*** Data shown ***

import Literature.NumberTheory.EllipticCurves.InertiaInvariantsKodairaNeronMultiplicativeProofs
import Literature.NumberTheory.EllipticCurves.KodairaNeronMultiplicativeProofs
import Literature.NumberTheory.EllipticCurves.GaloisActionProofs
import HarnessLib

/-!
# Multiplicative reduction with `p ∤ v(Δ)`: the inertia group moves a `p`-torsion point
# (the Tate-curve form of "`ρ̄_{E,p}` is ramified at `ℓ`", from Kodaira–Néron)

`Proofs` file (theorems only, no definitions, no named facts) in topic
`NumberTheory/EllipticCurves`.  Throughout the `bsd` family (bsd.S21, S25, S30: Kato,
Skinner–Urban, Burungale–Skinner–Tian–Wan) the printed hypothesis "there is a prime `ℓ ‖ N` at
which the mod-`p` representation `ρ̄_{E,p}` is ramified" is transcribed in *Tate-curve form*:
multiplicative reduction at `ℓ ≠ p` and `p ∤ v_ℓ(Δ_min)`.  The dictionary is the theory of the
Tate curve: over `K_ℓ^nr` one has `E[p] ≅ ⟨ζ_p, q^{1/p}⟩` with `v_ℓ(q) = v_ℓ(Δ_min)`, so the inertia
group acts trivially on `E[p]` iff `q` is a `p`-th power in `K_ℓ^nr`, iff `p ∣ v_ℓ(Δ_min)`
(Silverman, *ATAEC*, V.4–V.5 and Exercise 5.13(b), PDF p. 416 of the held copy: for split
multiplicative reduction over a local field the image of the inertia group in
`Aut(T_p(E)) ≅ GL₂(ℤ_p)` is `{(1 b; 0 1) : ord_p(b) ≥ ord_p(v_K(j_E))}`, attributed there (notes,
PDF p. 441) to Serre, *Abelian ℓ-adic representations and elliptic curves* (1968), Ch. IV,
A.1.2).  This file proves the direction used by those transcriptions —

* `IsDedekindDomain.HeightOneSpectrum.exists_inertia_map_ne_of_multiplicative` — for an
  elliptic curve over the completion `K_v` of a number field given by an integral equation `X₀`
  with nodal reduction (`c₄ ∈ 𝓞_v^×`) and `Δ(X₀) = u π^n`, `u ∈ 𝓞_v^×`, `π` a uniformiser,
  `n ≥ 1`, and a prime `p` with `v ∤ p` and `p ∤ n`: **some element of the inertia group
  `I_𝔐 ≤ Γ_{K_v}` moves some `p`-torsion point of `X₀(K̄_v)`** (the form over `ℚ`, reading the
  hypotheses `WeierstrassCurve.HasMultiplicativeReductionAtPrime ℓ` and
  `p ∤ v_ℓ(WeierstrassCurve.minimalDiscriminantInt)` of the `bsd` transcriptions on a globally
  minimal `W/ℚ`, is left to the consumer: `ℓ` is a uniformiser of `𝓞_v` and
  `Δ_min = ℓ^{v_ℓ(Δ_min)} · unit` there)

— **without the Tate curve**, from Kodaira–Néron over `K_v^nr` (Silverman, *ATAEC*,
Cor. IV.9.2(d): for split multiplicative reduction over a henselian discrete valuation ring
`[E(K) : E₀(K)] = v(Δ)`, tree `LocalIndex.index_eq_of_tateNormalForm`,
`KodairaNeronSplitHenselianProofs`) and the structure of `E₀/E₁ ↪ \bar k^×` at a node
(Silverman, *AEC*, VII.2.1, III.2.5, VII.3.1; tree `exists_addMonoidHom_units_of_node`,
`ReducesToZero.eq_zero_of_zsmul_eq_zero`).

## Proof

Suppose every `σ ∈ I_𝔐` fixes every `P ∈ X(K̄_v)` with `pP = O`.  As in
`kodairaNeron_exists_finset_reducesToNonsingular_of_hasMultiplicativeReduction`
(`KodairaNeronMultiplicativeProofs`): the coordinates of such `P` lie in `K_v^nr = (K̄_v)^{I_𝔐}`
(`mem_maxUnramified_iff_forall_inertia`), so `P` comes from a point `Q` of `J(K_v^nr)`,
`J = X₀ ⊗ 𝒪ⁿʳ`, and `pQ = O`.  Over the henselian discrete valuation ring `𝒪ⁿʳ` (unramified over
`𝓞_v`, so `Δ(J) = φ(u) φ(π)^n` with `φ(π)` a uniformiser) the node of `J` is split and `J` has a
Tate normal form `y² + xy = x³ + α ϖ^m` with `m = v(Δ(J)) = n`, whence `[J(K_v^nr) : E₀] = n`
(`LocalIndex.index_eq_of_tateNormalForm`) and `nQ ∈ E₀`; as `pQ = O ∈ E₀` and `(n, p) = 1`,
`Q ∈ E₀`.  Hence the whole `p`-torsion `G = X(K̄_v)[p]` has nonsingular reduction on the
`𝒪_w`-model `W₀ = J ⊗ 𝒪_w`, whose reduction is a node; the node map `r : E₀ → \bar k^×`
(`exists_addMonoidHom_units_of_node`) has kernel `E₁`, which has no `p`-torsion
(`|p|_v = 1`, `ReducesToZero.eq_zero_of_zsmul_eq_zero`), so `r` embeds `G` into
`{ζ : ζ^p = 1}`, of size `≤ p` — against `#G = p²` (`card_torsionPoints_eq_sq_holds`).

## References

* [SilvermanATAEC1994] J. H. Silverman, *Advanced Topics in the Arithmetic of Elliptic Curves*,
  GTM 151 (1994): Cor. IV.9.2(d) (PDF p. 340); V.4–V.5 (Tate curve); Exercise 5.13(b)
  (PDF p. 416) with its attribution (PDF p. 441).
* [SilvermanAEC2009] J. H. Silverman, *The Arithmetic of Elliptic Curves*, 2nd ed. (2009):
  VII.2.1, VII.3.1, III.2.5, Cor. III.6.4(b), proof of Thm. VII.7.1 (PDF pp. 166–179).
* [SerreAbelianLadic1968] J.-P. Serre, *Abelian `ℓ`-adic representations and elliptic curves*
  (1968), Ch. IV, A.1.2 (the inertia group at a multiplicative place acts through `(1 *; 0 1)`;
  as quoted by Silverman, *ATAEC*, notes to Ex. 5.13, PDF p. 441).

## Design

No definitions; theorems only; `open scoped Classical NNReal`; one universe `u`; the spectral
valuation is quantified with `hw` as in `SelmerFiniteProofs` / `KodairaNeronMultiplicativeProofs`,
whose setting (`K_v`, `K̄_v`, `K_v^nr`, `𝒪ⁿʳ`, `𝓞_v` spelled out) and steps (1)–(4) are followed
verbatim.  `set_option maxHeartbeats` is raised for the main theorem (many coercions), as there.
-/

noncomputable section

open scoped Classical NNReal
open NumberField IsDedekindDomain Field Polynomial IsLocalRing

universe u

namespace IsDedekindDomain.HeightOneSpectrum

open Literature.NumberTheory.EllipticCurves Literature.NumberTheory.EllipticCurves.LocalIndex
  Literature.NumberTheory.GaloisRepresentations
  Literature.NumberTheory.GaloisRepresentations.IsNonarchimedeanLocalField
  Literature.NumberTheory.DiophantineGeometry Literature.NumberTheory.DiophantineGeometry.TateAlgorithm

variable {K : Type u} [Field K] [NumberField K] {v : HeightOneSpectrum (𝓞 K)}
  {w : Valuation (AlgebraicClosure (v.adicCompletion K)) ℝ≥0}
  (hw : ∀ x, (w x : ℝ) = spectralNorm (v.adicCompletion K) (AlgebraicClosure (v.adicCompletion K)) x)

*** End of Data shown ***

What you should do: Keep to the lines above, from the first one through the line where "# Multiplicative reduction" appears, and copy them exactly.

Completed exercise:
import Literature.NumberTheory.EllipticCurves.InertiaInvariantsKodairaNeronMultiplicativeProofs
import Literature.NumberTheory.EllipticCurves.KodairaNeronMultiplicativeProofs
import Literature.NumberTheory.EllipticCurves.GaloisActionProofs
import HarnessLib

/-!
# Multiplicative reduction with `p ∤ v(Δ)`: the inertia group moves a `p`-torsion point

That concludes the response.